Le Messager Campagnard - 24 marzo 2026, 19:39

Batailles de Reines, la primavera della tradizione che guarda al futuro

Cinque appuntamenti tra marzo e aprile accendono la Valle d’Aosta con il 69ème Concours Régional des Batailles de Reines. Un patrimonio culturale che unisce allevamento, identità e comunità, oggi rilanciato anche attraverso i social

Batailles de Reines, la primavera della tradizione che guarda al futuro

La primavera in Valle d’Aosta non è solo una stagione: è un risveglio collettivo, un richiamo antico che affonda le radici nella terra, negli alpeggi e nella memoria condivisa. Con il 69ème Concours Régional des Batailles de Reines, al via domenica 29 marzo a Pont-Saint-Martin, torna uno degli appuntamenti più identitari del mondo rurale valdostano, capace di unire generazioni e territori in un rito che è insieme competizione, festa e cultura.

Le Batailles de Reines non sono semplici scontri tra bovine: sono l’espressione più autentica dell’allevamento di montagna. Le protagoniste, le “reines”, appartengono principalmente alla razza valdostana — in particolare la Pezzata Rossa e la Castana — selezionate nei secoli per la loro forza, rusticità e capacità di adattamento agli ambienti alpini. In natura, queste bovine stabiliscono gerarchie spontanee all’interno della mandria: le batailles non fanno altro che riprodurre, in un contesto regolato e senza costrizioni, questo comportamento istintivo.

La tradizione affonda le sue origini ben prima dell’istituzionalizzazione del concorso, avvenuta nel 1958, quando si decise di dare una forma organizzata a una pratica già diffusa nelle comunità contadine. Da allora, le Batailles sono diventate un simbolo della Valle d’Aosta, un patrimonio immateriale che racconta la relazione profonda tra uomo, animale e territorio.

Il calendario della primavera 2026 prevede cinque tappe, distribuite nei luoghi simbolo della regione. Dopo l’apertura a Pont-Saint-Martin (29 marzo), il circuito farà tappa a Saint-Marcel per l’immancabile appuntamento di Pasquetta (6 aprile), momento che da sempre unisce famiglie, allevatori e appassionati in una giornata di festa popolare. Seguiranno le sfide a Jovençan (12 aprile) e Gignod (19 aprile), fino alla chiusura a Pollein (26 aprile), dove verranno incoronate le regine della stagione primaverile.

Ma ridurre le Batailles de Reines a un calendario di competizioni sarebbe limitante. Attorno a questi eventi si sviluppa un vero e proprio universo sociale: c’è il lavoro quotidiano degli allevatori, fatto di cura, selezione e dedizione; c’è l’orgoglio delle famiglie che tramandano saperi e lignaggi; c’è la dimensione conviviale, fatta di pranzi all’aperto, dialetto, musica e racconti che si rinnovano di anno in anno.

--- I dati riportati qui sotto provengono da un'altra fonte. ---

/-- **Barrier `JensenPolynomialsShiftUniform` (audit 2026-08-16; Farmer's `X_{10}` phenomenon, proved
with an explicit genus-zero witness).** For every `D ≥ 1` there are a real entire function `F` of
order `< 1` and its Taylor sequence `a(k) = F⁽ᵏ⁾(0) > 0` such that: every zero of `F` lies in the cone
`|Im w| ≤ -Re w/√D` and one of them is non-real ("RH" fails for `F`); `a` satisfies GORZ's
Hermite-universality hypotheses §5.1 (15) for EVERY degree and is `EventuallyHyperbolic`; `J^{d,n}_a`
is hyperbolic for EVERY shift `n` and every degree `d ≤ D`; and `a` is NOT `AllHyperbolic`. Hence no
combination of (i) Hermite universality for all degrees, (ii) hyperbolicity for all large shifts
(GORZ Thm. 1 shape, any thresholds `N(d)`), (iii) hyperbolicity for ALL shifts up to any fixed
degree `D` (Turán / higher-Turán hierarchies at all shifts, GORZ Thm. 2, Chasse / Kim–Lee from RH up
to a height) implies full hyperbolicity — for `γ` the latter is RH (`polya_jensen`).

BARRIER (structured block, D-0021):
- technique_class: Jensen-polynomial hyperbolicity data for `γ` of the following three kinds, in any combination: (i) Hermite universality — GORZ §5.1 (15) for every degree (`HasGORZExpansion`), GORZ Thms. 3/6/7 and their derivative-aspect GUE corollaries; (ii) large-shift hyperbolicity `n ≥ N(d)` for each `d` (GORZ Thm. 1 `gorz_eventually`; Griffin–Ono–Rolen–Thorner–Tripp–Wagner; Holland 2026; O'Sullivan Thm. 1.3), i.e. `EventuallyHyperbolic`; (iii) shift-UNIFORM hyperbolicity at bounded degree — `J^{d,n}_γ` hyperbolic for all `n` and all `d ≤ D` for a fixed `D` (Csordas–Norfolk–Varga, Dimitrov–Lucas: `d ≤ 3`; GORZ Thm. 2 `gorz_le_eight`; the tree's `jensenPoly_xiTaylorCoeff_splits_of_le`: `d ≤ 64`; Kim–Lee Thm. 4 / Chasse `GORZ2019_chasse`: `4d ≤ T²` from RH to height `T`) [cite: GORZPNAS2019, Thms. 1–3 and §5.1] [cite: Farmer2022, §§2–4] [cite: KimLee2021, Thm. 4 and Remark]
- blocks: RiemannHypothesis via Pólya's criterion `Literature.NumberTheory.LFunctions.polya_jensen` (`RH ↔ AllHyperbolic xiTaylorCoeff`) from data of kinds (i)–(iii): for every `D` the data hold for the witness sequence `a` while `AllHyperbolic a` fails (this theorem, PROVED: `JensenPolynomialsShiftUniform_holds`) [cite: Farmer2022, §4]
- because: `F_ε = ((w+1)²+ε)·G`, `G(z²) = cosh z`, `ε = 1/D`, is a genus-zero "fake `ξ(½+√w)`" whose zeros lie in the cone of half-opening `arctan √ε` around the negative axis — so Obreschkoff/Kim–Lee give all-shift hyperbolicity for `d ≤ 1/ε` exactly as RH-up-to-height-`T` does for `γ` — whose Taylor sequence `(m!/(2m)!)·ρ_ε(m)` has the same factorial-type log-ratios as `γ` up to a negligible rational perturbation — so GORZ's §5.1 bookkeeping gives (15) for every degree — and which has the non-real zeros `-1 ± i√ε`, so by Pólya–Schur/Hurwitz some `J^{d,0}` is not hyperbolic: "the Jensen polynomials are not efficient at encoding information about zeros" [cite: Farmer2022, §4] [cite: CravenCsordas1989, Lemma 2.2]
- evasions_known: none published; what is NOT of kinds (i)–(iii): degree-UNIFORM statements at a fixed shift (`J^{d,n}_γ` hyperbolic for all `d` at some `n ≥ 1`, i.e. `F⁽ⁿ⁾` in the Laguerre–Pólya class — implied by RH, open otherwise; Farmer's `X_{10}` suggests even these do not help, not formalised), and arithmetic properties of the actual values `γ(n)` (moment representation `γ(n) = 64·4ⁿ n!/(2n)! ∫₀^∞ Φ u^{2n}`, total positivity of the kernel) beyond their asymptotics [cite: Farmer2022, §4]
- status: established (proved here; standard axioms; no named facts)
- scope_caveats: the degree bound `D` is arbitrary but fixed BEFORE the witness is chosen (the witness depends on `D` through `ε = 1/D`); a single sequence with all-shift hyperbolicity for every degree would be `AllHyperbolic`, which is the statement itself; the theorem says nothing against proving `AllHyperbolic xiTaylorCoeff` by a degree-uniform argument at shift `0`, nor against mechanisms using the specific values of `γ`

[cite: Farmer2022, §4] [cite: GORZPNAS2019, §5.1 eq. (15)] [cite: KimLee2021, Thm. 4 and Remark] -/
def JensenPolynomialsShiftUniform : Prop :=
  ∀ D : ℕ, 1 ≤ D → ∃ (F : ℂ → ℂ) (a : ℕ → ℝ),
    IsEntireOfOrderLtOne F ∧ (∀ k, a k = (iteratedDeriv k F 0).re) ∧
    (∀ w : ℂ, F w = 0 → |w.im| ≤ -w.re / Real.sqrt D) ∧ (∃ w : ℂ, F w = 0 ∧ w.im ≠ 0) ∧
    (∀ n, 0 < a n) ∧
    HasGORZExpansion a ∧
    EventuallyHyperbolic a ∧
    (∀ d n : ℕ, d ≤ D → (jensenPoly a d n).Splits) ∧
    ¬ AllHyperbolic a

/-- **The barrier holds**, witnessed by `F_{1/D} = ((w+1)² + 1/D)·G`, `G(z²) = cosh z`.
[cite: Farmer2022, §4] [cite: GORZPNAS2019, §5.1 eq. (15)] [cite: KimLee2021, Thm. 4 and Remark] -/
theorem JensenPolynomialsShiftUniform_holds : JensenPolynomialsShiftUniform := by
  intro D hD
  have hD0 : (0 : ℝ) < D := by exact_mod_cast hD
  set ε : ℝ := 1 / D with hεdef
  have hε : 0 < ε := by positivity
  have hsq : Real.sqrt ε = 1 / Real.sqrt D := by
    rw [hεdef, Real.sqrt_div' 1 hD0.le] ; simp
  refine ⟨F ε, aSeq ε, isEntireOfOrderLtOne_F ε, fun k => (re_iteratedDeriv_F ε k).symm,
    fun w hw => ?_, ⟨w₀ ε, F_w₀ hε.le, by rw [w₀_im]; exact (Real.sqrt_pos.2 hε).ne'⟩,
    aSeq_pos hε.le, hasGORZExpansion_aSeq hε,
    (hasGORZExpansion_aSeq hε).eventuallyHyperbolic (aSeq_pos hε.le),
    fun d n hd => splits_jensenPoly_aSeq hε ?_ n,
    fun h => not_forall_splits_jensenPoly_aSeq hε fun d => h d 0⟩
  · obtain ⟨h1, h2⟩ := mem_cone_of_F_eq_zero hε hw
    rw [hsq, one_div_mul_eq_div] at h1 h2
    rw [abs_le, neg_div, neg_neg]
    constructor <;> linarith
  · have : (d : ℝ) ≤ D := by exact_mod_cast hd
    rw [hεdef, mul_one_div, div_le_one hD0]
    exact this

Non è un caso che la manifestazione sia oggi riconosciuta come uno dei pilastri della cultura alpina valdostana, capace di resistere ai cambiamenti e, allo stesso tempo, di adattarsi ai nuovi linguaggi. Proprio in questa direzione si inserisce la scelta dell’Association Régionale Amis des Batailles de Reines di rafforzare la propria presenza digitale.

Attraverso i canali ufficiali “Reines Vallée d’Aoste” su Instagram e Facebook, l’Association punta a raccontare non solo le gare, ma l’intero mondo che ruota attorno alle Batailles: le storie degli allevatori, la preparazione degli animali, i momenti di festa e di comunità. Un modo per avvicinare anche le nuove generazioni e chi si affaccia per la prima volta a questa realtà.

“Batailles, ma non solo – sottolinea il vicepresidente Fabio Lombardo – Il nostro intento è valorizzare tutto ciò che ruota attorno a questi appuntamenti: il divertimento, la fatica e la gioia di stare insieme, quel senso di comunità che rende unica questa tradizione”.

Sulla stessa linea il presidente Roberto Bonin: “Guardiamo al futuro senza dimenticare le nostre radici. Questo rinnovamento digitale è un ponte tra generazioni, per far vivere la passione per le nostre reines anche a chi si avvicina per la prima volta a questo mondo”.

Ed è proprio qui che sta la forza delle Batailles de Reines: nella loro capacità di essere contemporaneamente memoria e presente. In un’epoca in cui il mondo rurale rischia spesso di essere marginalizzato o folklorizzato, la Valle d’Aosta dimostra invece che tradizione e modernità possono convivere, senza snaturarsi.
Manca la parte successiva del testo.